One patient stumbles across the operating room, guided by a nurse. Fifteen minutes later, she is smiling ear-to-ear as she can now see clearly for the first time in years. This process was repeated 60 times over two days, in a cataract surgery mission to Sarawak, Malaysia. In a cross-border partnership between a team from NUH Department of Ophthalmology comprising Dr Paul Zhao, Dr Yuen Yew Sen and Dr George Thomas, and a Malaysian cataract outreach programme – the aim of the mission was to relieve those with less geographic and financial access to more traditional routes of eye care.
With highly motivated local volunteers, including local ophthalmologists, nurses, operating room technicians and industry representatives, the mission involved bringing equipment for surgery via bus to more remote hospitals without eye care services. Patients who were not able to afford surgery received their surgeries free-of-charge.
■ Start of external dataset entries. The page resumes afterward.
/-- **The sampler is uniform on the matching pairs, with constant multiplicity `2^{#pivs}`**: for every
weight `F`, `Σ_{z,w} F(z, x(z,w)) = 2^{#pivs} Σ_z Σ_{x matching z} F(z,x)`. [cite: Carlet2020, §6.1.5] -/
theorem sum_sampler_eq (F : (Fin n → Bool) → (Fin n → Bool) → ℝ) :
    ∑ z : Fin n → Bool, ∑ w : Fin n → Bool, F z (xV n cg (rrun n L) z w) =
      (2 : ℝ) ^ (pivs n (rrun n L)).card * ∑ z : Fin n → Bool, ∑ x ∈ matchSet g (spanV n L) z, F z x := by
  classical
  rw [mul_sum]
  refine sum_congr rfl fun z _ => ?_
  have step : ∀ w : Fin n → Bool, F z (xV n cg (rrun n L) z w) =
      ∑ x : Fin n → Bool, if xV n cg (rrun n L) z w = x then F z x else 0 := fun w => by
    rw [sum_ite_eq univ (xV n cg (rrun n L) z w) (F z), if_pos (mem_univ _)]
  rw [sum_congr rfl fun w _ => step w, sum_comm]
  have inner : ∀ x : Fin n → Bool, (∑ w : Fin n → Bool, if xV n cg (rrun n L) z w = x then F z x else 0) =
      ((univ.filter fun w : Fin n → Bool => xV n cg (rrun n L) z w = x).card : ℝ) * F z x := fun x => by
    rw [← sum_filter, sum_const, nsmul_eq_mul]
  rw [sum_congr rfl fun x _ => inner x]
  simp_rw [card_fiber_xV hg hM z]
  rw [mul_sum, ← sum_filter_add_sum_filter_not univ (fun x => x ∈ matchSet g (spanV n L) z)]
  have h1 : ∑ x ∈ univ.filter (fun x => x ∈ matchSet g (spanV n L) z),
      ((if x ∈ matchSet g (spanV n L) z then 2 ^ (pivs n (rrun n L)).card else 0 : ℕ) : ℝ) * F z x =
      ∑ x ∈ matchSet g (spanV n L) z, (2 : ℝ) ^ (pivs n (rrun n L)).card * F z x := by
    rw [show univ.filter (fun x => x ∈ matchSet g (spanV n L) z) = matchSet g (spanV n L) z from by ext; simp]
    exact sum_congr rfl fun x hx => by rw [if_pos hx]; push_cast; ring
  have h2 : ∑ x ∈ univ.filter (fun x => ¬ x ∈ matchSet g (spanV n L) z),
      ((if x ∈ matchSet g (spanV n L) z then 2 ^ (pivs n (rrun n L)).card else 0 : ℕ) : ℝ) * F z x = 0 :=
    sum_eq_zero fun x hx => by rw [if_neg (mem_filter.1 hx).2]; simp
  rw [h1, h2, add_zero]

end Fibres

/-! ### The recorded bit of a round -/

/-- `toZ` of a xor-fold is the sum. [folklore] -/
theorem toZ_foldl_xor (l : List Bool) (b : Bool) : toZ (l.foldl (fun a c => (a ^^ c)) b) = toZ b + (l.map toZ).sum := by
  induction l generalizing b with
  | nil => simp
  | cons a l ih => rw [List.foldl_cons, ih, toZ_xor, List.map_cons, List.sum_cons, add_assoc]

/-- **The machine's dot product is the dot product**: `[dotL n u v] = (u · v)` in `𝔽₂`. [folklore] -/
theorem toZ_dotL (u v : List Bool) : toZ (dotL n u v) = dotZ (vecZ n u) (vecZ n v) := by
  rw [dotL, toZ_foldl_xor, show toZ false = 0 from rfl, zero_add, List.map_map, list_sum_map_range_eq, dotZ]
  refine sum_congr rfl fun i _ => ?_
  simp only [Function.comp_apply, vecZ]
  exact Literature.Computability.Complexity.BLR.toZ_and _ _

/-- **The sign of the recorded bit** of a round is `(-1)^{f(x)} (-1)^{g(z)} (-1)^{x·z}` for the sampled
pair `(z, x(z,w))`. [cite: AaronsonAmbainis2018, §1.1.1] -/
theorem signOf_rbit {cf cg : PCirc} {f g : (Fin n → Bool) → Bool} (hf : ∀ v, evalP cf v = f (toInput n v))
    (hg : ∀ v, evalP cg v = g (toInput n v)) (S : List Row) (z w : Fin n → Bool) :
    signOf (rbit n cf cg S (List.ofFn z) (List.ofFn w)) =
      signOf (f (xV n cg S z w)) * signOf (g z) * twist (xV n cg S z w) z := by
  rw [rbit, signOf_xor, signOf_xor, hf, hg, toInput_ofFn, twist_eq_sgnZ, signOf_eq_sgnZ (dotL _ _ _), toZ_dotL,
    vecZ_eq_bz, vecZ_eq_bz, toInput_ofFn]
  rfl

end MMReadout

end Literature.Computability.QuantumComplexity

end
/-! ### The main theorem -/

set_option maxHeartbeats 1600000 in
/-- **Soundness of the polar-free moment-method certificate.** If `c.checkAlg = true`, the cells are a valid
chain for some weight `w` (structural facts), `wL − γ ≤ W` pointwise with `|ĝ|² W` integrable, and
`ellLo ≤ ℓ`, then for every test function `g` with `tsupport g ⊆ [-b, b]`:
`0 ≤ ℓ ‖g‖₂² + (1/2π) ∫ |ĝ(1/2+iτ)|² W(τ) dτ`. [folklore] -/
theorem form_nonneg_of_check (h : c.checkAlg = true) (hcells : CellsOKW23 c.frame.wL c.frame.T c.cells w)
    (hlevel : ∀ t : ℝ, (c.frame.wL : ℝ) - cellsGamma₂₃ c.frame.wL c.cells t ≤ W t)
    {ℓ : ℝ} (hℓ : ((c.ellLo : ℚ) : ℝ) ≤ ℓ) (hg : IsWeilTest g)
    (hWi : Integrable fun t : ℝ ↦ ‖weilMellin g (1 / 2 + t * I)‖ ^ 2 * W t)
    (hsupp : tsupport g ⊆ Icc (-(c.b : ℝ)) c.b) :
    0 ≤ ℓ * weilNorm2Sq g + 1 / (2 * π) * ∫ t : ℝ, ‖weilMellin g (1 / 2 + t * I)‖ ^ 2 * W t := by
  obtain ⟨hsc, hnuchk, hb0, hb1⟩ := checkAlg_spec h
  obtain ⟨⟨hbpos, hba, ha1q⟩, ⟨hT, haT, hρT⟩, hN, hκ⟩ := twistScalars_spec hsc
  set a : ℝ := (c.frame.a0 : ℝ) with ha_def
  have hba' : ((c.b : ℚ) : ℝ) ≤ a := by rw [ha_def]; exact_mod_cast hba
  have hb0' : (0 : ℝ) < c.b := by exact_mod_cast hbpos
  have ha : 0 < a := by linarith
  have hsupp' : tsupport g ⊆ Icc (-a) a := hsupp.trans (Icc_subset_Icc (by linarith) hba')
  set n := c.frame.N + 1 with hn
  set nu := c.nuTab with hnu
  set M : ℕ → ℂ := weilMoment a g with hM
  set L := weilNorm1 g with hL
  set N2 := weilNorm2Sq g with hN2
  set z : ℕ → ℕ → ℝ := fun k l ↦ (conj (M k) * M l).re with hz
  have hL0 : 0 ≤ L := weilNorm1_nonneg g
  have hN20 : 0 ≤ N2 := weilNorm2Sq_nonneg g
  have hL1 : L ^ 2 ≤ 2 * a * N2 := weilNorm1_sq_le hg ha hsupp'
  set A : ℝ := ∫ t : ℝ, ‖weilMellin g (1 / 2 + t * I)‖ ^ 2 * W t with hA
  set Γ : ℝ := ∫ t : ℝ, ‖weilMellin g (1 / 2 + t * I)‖ ^ 2 * cellsGamma₂₃ c.frame.wL c.cells t with hΓ
  -- Step B
  have hB : (c.frame.wL : ℝ) * (2 * π * N2) - Γ ≤ A := arch_lower_bound hlevel hg hWi
  -- Step C
  have hC : Γ ≤ ∑ k ∈ range n, ∑ l ∈ range n, gHat c k l * z k l + 5 * L ^ 2 * (c.nuPrimeAbs : ℝ) := by
    have := freq_integral_bound hcells hsc hg (by rwa [← ha_def])
    rw [← ha_def] at this
    exact this
  -- constants
  set q : ℝ := ((invTwoPiHi20 : ℚ) : ℝ) with hq
  set qLo : ℝ := ((invTwoPiLo20 : ℚ) : ℝ) with hqLo
  have hq1 : 1 / (2 * π) ≤ q := invTwoPiHi20_ge
  have hq0 : 0 ≤ q := invTwoPiHi20_nonneg
  have hqLo1 : qLo ≤ 1 / (2 * π) := invTwoPiLo20_le
  have hν0 : 0 ≤ ((c.nuPrimeAbs : ℚ) : ℝ) := by
    unfold nuPrimeAbs
    have h1 : (0 : ℝ) ≤ (cellsAbsMomentQ₂₃ c.frame.wL c.cells (c.frame.N + 1) : ℝ) := by
      rw [← (integral_stepAux₂₃_mul_powW (wL := c.frame.wL) hcells.valid (c.frame.N + 1)).2]
      refine integral_nonneg fun s' ↦ mul_nonneg ((stepAux₂₃_propsW (wL := c.frame.wL)
        hcells.valid).1.choose_spec s').1 ?_
      have hev : Even (c.frame.N + 1) := ⟨c.frame.nb, by omega⟩
      rw [← hev.pow_abs]; positivity
    push_cast
    have ha0 : (0 : ℝ) ≤ (c.frame.a0 : ℝ) := by rw [← ha_def]; exact ha.le
    positivity
  have hpi : 0 < 1 / (2 * π) := by positivity
  -- the signed `Γ`: `−(1/2π)Γ ≥ −qX − (q − qLo)·C₀·7·N2`
  set C₀ : ℝ := ((cellsBndMaxQ₂₃ c.frame.wL c.cells : ℚ) : ℝ) with hC₀
  have hC₀0 : 0 ≤ C₀ := by rw [hC₀]; exact_mod_cast cellsBndMaxQ₂₃_nonneg c.frame.wL c.cells
  have hγabs : ∀ t, |cellsGamma₂₃ c.frame.wL c.cells t| ≤ C₀ := fun t ↦ by
    rw [hC₀]; exact abs_cellsGamma₂₃_le_bndMaxW hcells t
  set ind : ℝ → ℝ := Set.indicator (Icc (-(c.frame.T : ℝ)) c.frame.T) (fun _ ↦ (1 : ℝ)) with hind
  have hind01 : ∀ t, 0 ≤ ind t ∧ ind t ≤ 1 := fun t ↦ by
    rw [hind]; by_cases ht : t ∈ Icc (-(c.frame.T : ℝ)) c.frame.T
    · rw [Set.indicator_of_mem ht]; norm_num
    · rw [Set.indicator_of_notMem ht]; norm_num
  have hindm : Measurable ind := by rw [hind]; exact measurable_const.indicator measurableSet_Icc
  set PiT : ℝ := ∫ t : ℝ, ‖weilMellin g (1 / 2 + t * I)‖ ^ 2 * ind t with hPiT
  have hiPiT : Integrable fun t : ℝ ↦ ‖weilMellin g (1 / 2 + t * I)‖ ^ 2 * ind t :=
    integrable_norm_sq_weilMellin_mul hg hindm (A := 1) (B := 0) zero_le_one le_rfl fun t ↦ by
      rw [zero_mul, add_zero, abs_of_nonneg (hind01 t).1]; exact (hind01 t).2
  obtain ⟨BΓ, hBΓ0, hBΓ⟩ := exists_abs_cellsGamma₂₃_le c.frame.wL c.cells
  have hiΓ : Integrable fun t : ℝ ↦ ‖weilMellin g (1 / 2 + t * I)‖ ^ 2 * cellsGamma₂₃ c.frame.wL c.cells t :=
    integrable_norm_sq_weilMellin_mul hg (measurable_cellsGamma₂₃ _ _) hBΓ0 le_rfl (B := 0)
      (fun t ↦ by simpa using hBΓ t)
  have hPiT0 : 0 ≤ PiT := integral_nonneg fun t ↦ mul_nonneg (sq_nonneg _) (hind01 t).1
  have hPiTle : PiT ≤ 7 * N2 := by
    have h1 : PiT ≤ ∫ t : ℝ, ‖weilMellin g (1 / 2 + t * I)‖ ^ 2 :=
      integral_mono hiPiT (integrable_norm_sq_weilMellin_half_line hg) fun t ↦ by
        simpa using mul_le_mul_of_nonneg_left (hind01 t).2 (sq_nonneg ‖weilMellin g (1 / 2 + t * I)‖)
    rw [integral_norm_sq_weilMellin_half_line hg] at h1
    have h7 : 2 * π ≤ 7 := by linarith [Real.pi_lt_d2]
    nlinarith
  have hΓplus : 0 ≤ Γ + C₀ * PiT := by
    rw [hΓ, hPiT, ← integral_const_mul, ← integral_add hiΓ (hiPiT.const_mul _)]
    refine integral_nonneg fun t ↦ ?_
    rw [show ‖weilMellin g (1 / 2 + t * I)‖ ^ 2 * cellsGamma₂₃ c.frame.wL c.cells t +
        C₀ * (‖weilMellin g (1 / 2 + t * I)‖ ^ 2 * ind t) =
        ‖weilMellin g (1 / 2 + t * I)‖ ^ 2 * (cellsGamma₂₃ c.frame.wL c.cells t + C₀ * ind t) by ring]
    refine mul_nonneg (sq_nonneg _) ?_
    by_cases ht : t ∈ Icc (-(c.frame.T : ℝ)) c.frame.T
    · have : ind t = 1 := by rw [hind, Set.indicator_of_mem ht]
      rw [this, mul_one]
      linarith [neg_abs_le (cellsGamma₂₃ c.frame.wL c.cells t), hγabs t]
    · have : ind t = 0 := by rw [hind, Set.indicator_of_notMem ht]
      have hT' : (c.frame.T : ℝ) ≤ |t| := by
        rw [Set.mem_Icc, not_and_or, not_le, not_le] at ht
        rcases ht with ht | ht
        · linarith [neg_abs_le t, le_abs_self t, neg_le_abs t]
        · exact ht.le.trans (le_abs_self t)
      rw [this, mul_zero, add_zero, cellsGamma₂₃_eq_zeroW hcells hT']
  have hΓlow : -(q * (∑ k ∈ range n, ∑ l ∈ range n, gHat c k l * z k l + 5 * L ^ 2 * (c.nuPrimeAbs : ℝ))) -
      (q - qLo) * C₀ * (7 * N2) ≤ -(1 / (2 * π) * Γ) := by
    have e : -(1 / (2 * π) * Γ) = -(1 / (2 * π)) * (Γ + C₀ * PiT) + 1 / (2 * π) * (C₀ * PiT) := by ring
    rw [e]
    have h1 : -q * (Γ + C₀ * PiT) ≤ -(1 / (2 * π)) * (Γ + C₀ * PiT) := by nlinarith
    have h2 : qLo * (C₀ * PiT) ≤ 1 / (2 * π) * (C₀ * PiT) :=
      mul_le_mul_of_nonneg_right hqLo1 (mul_nonneg hC₀0 hPiT0)
    have h3 : q * Γ ≤ q * (∑ k ∈ range n, ∑ l ∈ range n, gHat c k l * z k l + 5 * L ^ 2 * (c.nuPrimeAbs : ℝ)) :=
      mul_le_mul_of_nonneg_left hC hq0
    have hqq : 0 ≤ q - qLo := by linarith [invTwoPiLo20_le_invTwoPiHi20]
    have h4 : (q - qLo) * C₀ * PiT ≤ (q - qLo) * C₀ * (7 * N2) :=
      mul_le_mul_of_nonneg_left hPiTle (mul_nonneg hqq hC₀0)
    nlinarith
  -- combine B, C (no Step A: the form has no polar term)
  have hB' : (c.frame.wL : ℝ) * N2 - 1 / (2 * π) * Γ ≤ 1 / (2 * π) * A := by
    calc (c.frame.wL : ℝ) * N2 - 1 / (2 * π) * Γ = 1 / (2 * π) * ((c.frame.wL : ℝ) * (2 * π * N2) - Γ) := by
          field_simp
      _ ≤ 1 / (2 * π) * A := mul_le_mul_of_nonneg_left hB hpi.le
  have h5 : ((c.ellLo : ℚ) : ℝ) * N2 ≤ ℓ * N2 := mul_le_mul_of_nonneg_right hℓ hN20
  have step1 : ∑ k ∈ range n, ∑ l ∈ range n, (-(q * gHat c k l)) * z k l +
      ((c.frame.wL : ℝ) + (c.ellLo : ℚ) - 7 * (q - qLo) * C₀) * N2 -
      (5 * q * (c.nuPrimeAbs : ℝ)) * L ^ 2 ≤ ℓ * N2 + 1 / (2 * π) * A := by
    have e1 : ∑ k ∈ range n, ∑ l ∈ range n, (-(q * gHat c k l)) * z k l =
        -(q * ∑ k ∈ range n, ∑ l ∈ range n, gHat c k l * z k l) := by
      rw [Finset.mul_sum, ← Finset.sum_neg_distrib]
      refine Finset.sum_congr rfl fun k _ ↦ ?_
      rw [Finset.mul_sum, ← Finset.sum_neg_distrib]
      refine Finset.sum_congr rfl fun l _ ↦ ?_
      ring
    rw [e1]
    linarith [hB', hΓlow, h5]
  -- rounding of the matrix and of the (shifted) moment table, together: `|prQ − Pexact| ≤ δ`
  have hMk : ∀ k, ‖M k‖ ≤ L := fun k ↦ norm_weilMoment_le hg ha hsupp' k
  set q6 : ℝ := ((invTwoPiHi : ℚ) : ℝ) with hq6
  have hq60 : 0 ≤ q6 := invTwoPiHi_nonneg
  set δ : ℝ := 1 / 2 ^ c.frame.pg + q6 * (1 / 2 ^ c.pnu) with hδ
  have hδ0 : 0 ≤ δ := by rw [hδ]; positivity
  have hround : ∑ k ∈ range n, ∑ l ∈ range n, ((c.frame.prQ nu k l : ℚ) : ℝ) * z k l -
      ∑ k ∈ range n, ∑ l ∈ range n, (-(q * gHat c k l)) * z k l ≤ δ * (n : ℝ) ^ 2 * L ^ 2 := by
    refine WeilCert3.quad_rounding_le' n (fun k l ↦ ((c.frame.prQ nu k l : ℚ) : ℝ)) _ δ L hδ0
      (fun k hk l hl ↦ ?_) M hMk
    have h1 : |((c.frame.prQ nu k l : ℚ) : ℝ) - ((c.frame.pmQ nu k l : ℚ) : ℝ)| ≤ 1 / 2 ^ c.frame.pg := by
      rw [abs_sub_comm]
      unfold WeilCert.prQ
      exact abs_cast_sub_ratRd_le c.frame.pg (c.frame.pmQ nu k l)
    have h2q := abs_pmQ_sub_pmQexact_le hnuchk (by omega : k < c.frame.N + 1) (by omega : l < c.frame.N + 1)
    have h2 : |((c.frame.pmQ nu k l : ℚ) : ℝ) - ((pmQexact c k l : ℚ) : ℝ)| ≤ q6 * (1 / 2 ^ c.pnu) := by
      have h := (Rat.cast_le (K := ℝ)).2 h2q
      rw [hnu, hq6]
      push_cast at h ⊢
      exact h
    have h3 : ((pmQexact c k l : ℚ) : ℝ) = -(q * gHat c k l) := by rw [pmQexact_cast, hq]
    rw [hδ, ← h3]
    exact (abs_sub_le _ _ _).trans (add_le_add h1 h2)
  -- κ_exact
  have hcoef : 0 ≤ 5 * q * (c.nuPrimeAbs : ℝ) + δ * (n : ℝ) ^ 2 :=
    add_nonneg (mul_nonneg (mul_nonneg (by norm_num) hq0) hν0) (by positivity)
  have hkex : ((c.kappaExact : ℚ) : ℝ) =
      ((c.frame.wL : ℝ) + (c.ellLo : ℚ) - 7 * (q - qLo) * C₀) -
        2 * a * (5 * q * (c.nuPrimeAbs : ℝ) + δ * (n : ℝ) ^ 2) := by
    rw [hq, hqLo, hC₀, hn, ha_def, hδ, hq6]
    unfold kappaExact
    push_cast
    ring
  have hκle : ((c.kappaQ : ℚ) : ℝ) ≤ ((c.kappaExact : ℚ) : ℝ) := by
    unfold kappaQ; exact_mod_cast ratRd_le c.frame.pg _
  have hκ0 : (0 : ℝ) ≤ ((c.kappaQ : ℚ) : ℝ) := by exact_mod_cast hκ
  -- E ≥ Σ pr z + κ N2
  have step3 : ∑ k ∈ range n, ∑ l ∈ range n, ((c.frame.prQ nu k l : ℚ) : ℝ) * z k l +
      ((c.kappaQ : ℚ) : ℝ) * N2 ≤ ℓ * N2 + 1 / (2 * π) * A := by
    have h1 : ((c.kappaQ : ℚ) : ℝ) * N2 ≤ ((c.kappaExact : ℚ) : ℝ) * N2 :=
      mul_le_mul_of_nonneg_right hκle hN20
    rw [hkex] at h1
    have h2 := mul_le_mul_of_nonneg_left hL1 hcoef
    linarith [step1, hround, h1, h2]
  -- Bessel and the algebraic core
  have hbes : 2 * (∑ k ∈ range n, conj (c.frame.uVec M k) * M k).re -
      (∑ k ∈ range n, ∑ l ∈ range n, conj (c.frame.uVec M k) * c.frame.uVec M l * (gramH a k l : ℂ)).re ≤ N2 :=
    weilNorm2Sq_ge_bessel hg ha hsupp' n (c.frame.uVec M)
  have hcore : 0 ≤ (∑ k ∈ range n, ∑ l ∈ range n, ((c.frame.prQ nu k l : ℚ) : ℝ) * z k l) +
      ((c.kappaQ : ℚ) : ℝ) *
        (2 * (∑ k ∈ range n, conj (c.frame.uVec M k) * M k).re -
          (∑ k ∈ range n, ∑ l ∈ range n,
            conj (c.frame.uVec M k) * c.frame.uVec M l * (gramH a k l : ℂ)).re) := by
    have := WeilCert.core_nonnegK (c := c.frame) (nu := nu) (κ := c.kappaQ) hN hb0 hb1 a ha_def.symm M
    rw [← hn] at this
    exact this
  have h4 := mul_le_mul_of_nonneg_left hbes hκ0
  linarith [step3, h4, hcore]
Where there was a lack of abundance of technical equipment, the ingenuity, thriftiness of equipment use and the human spirit compensated. Energy levels were high, as was the sense of freedom in the operating room, as everyone was out of their natural hospital ecosystem and yet was working with one aim. New faces, different instrumentation and adapted surgical methods were used for the often very dense cataracts in patients.
Despite this, the process of giving was far from one-sided. Where many people received joy from their new vision, the volunteers surely received more in the process; joy in seeing the blind see, smiles in watching a new smile emerge, happiness in watching a patient leave the operating theatre a little happier than when they entered.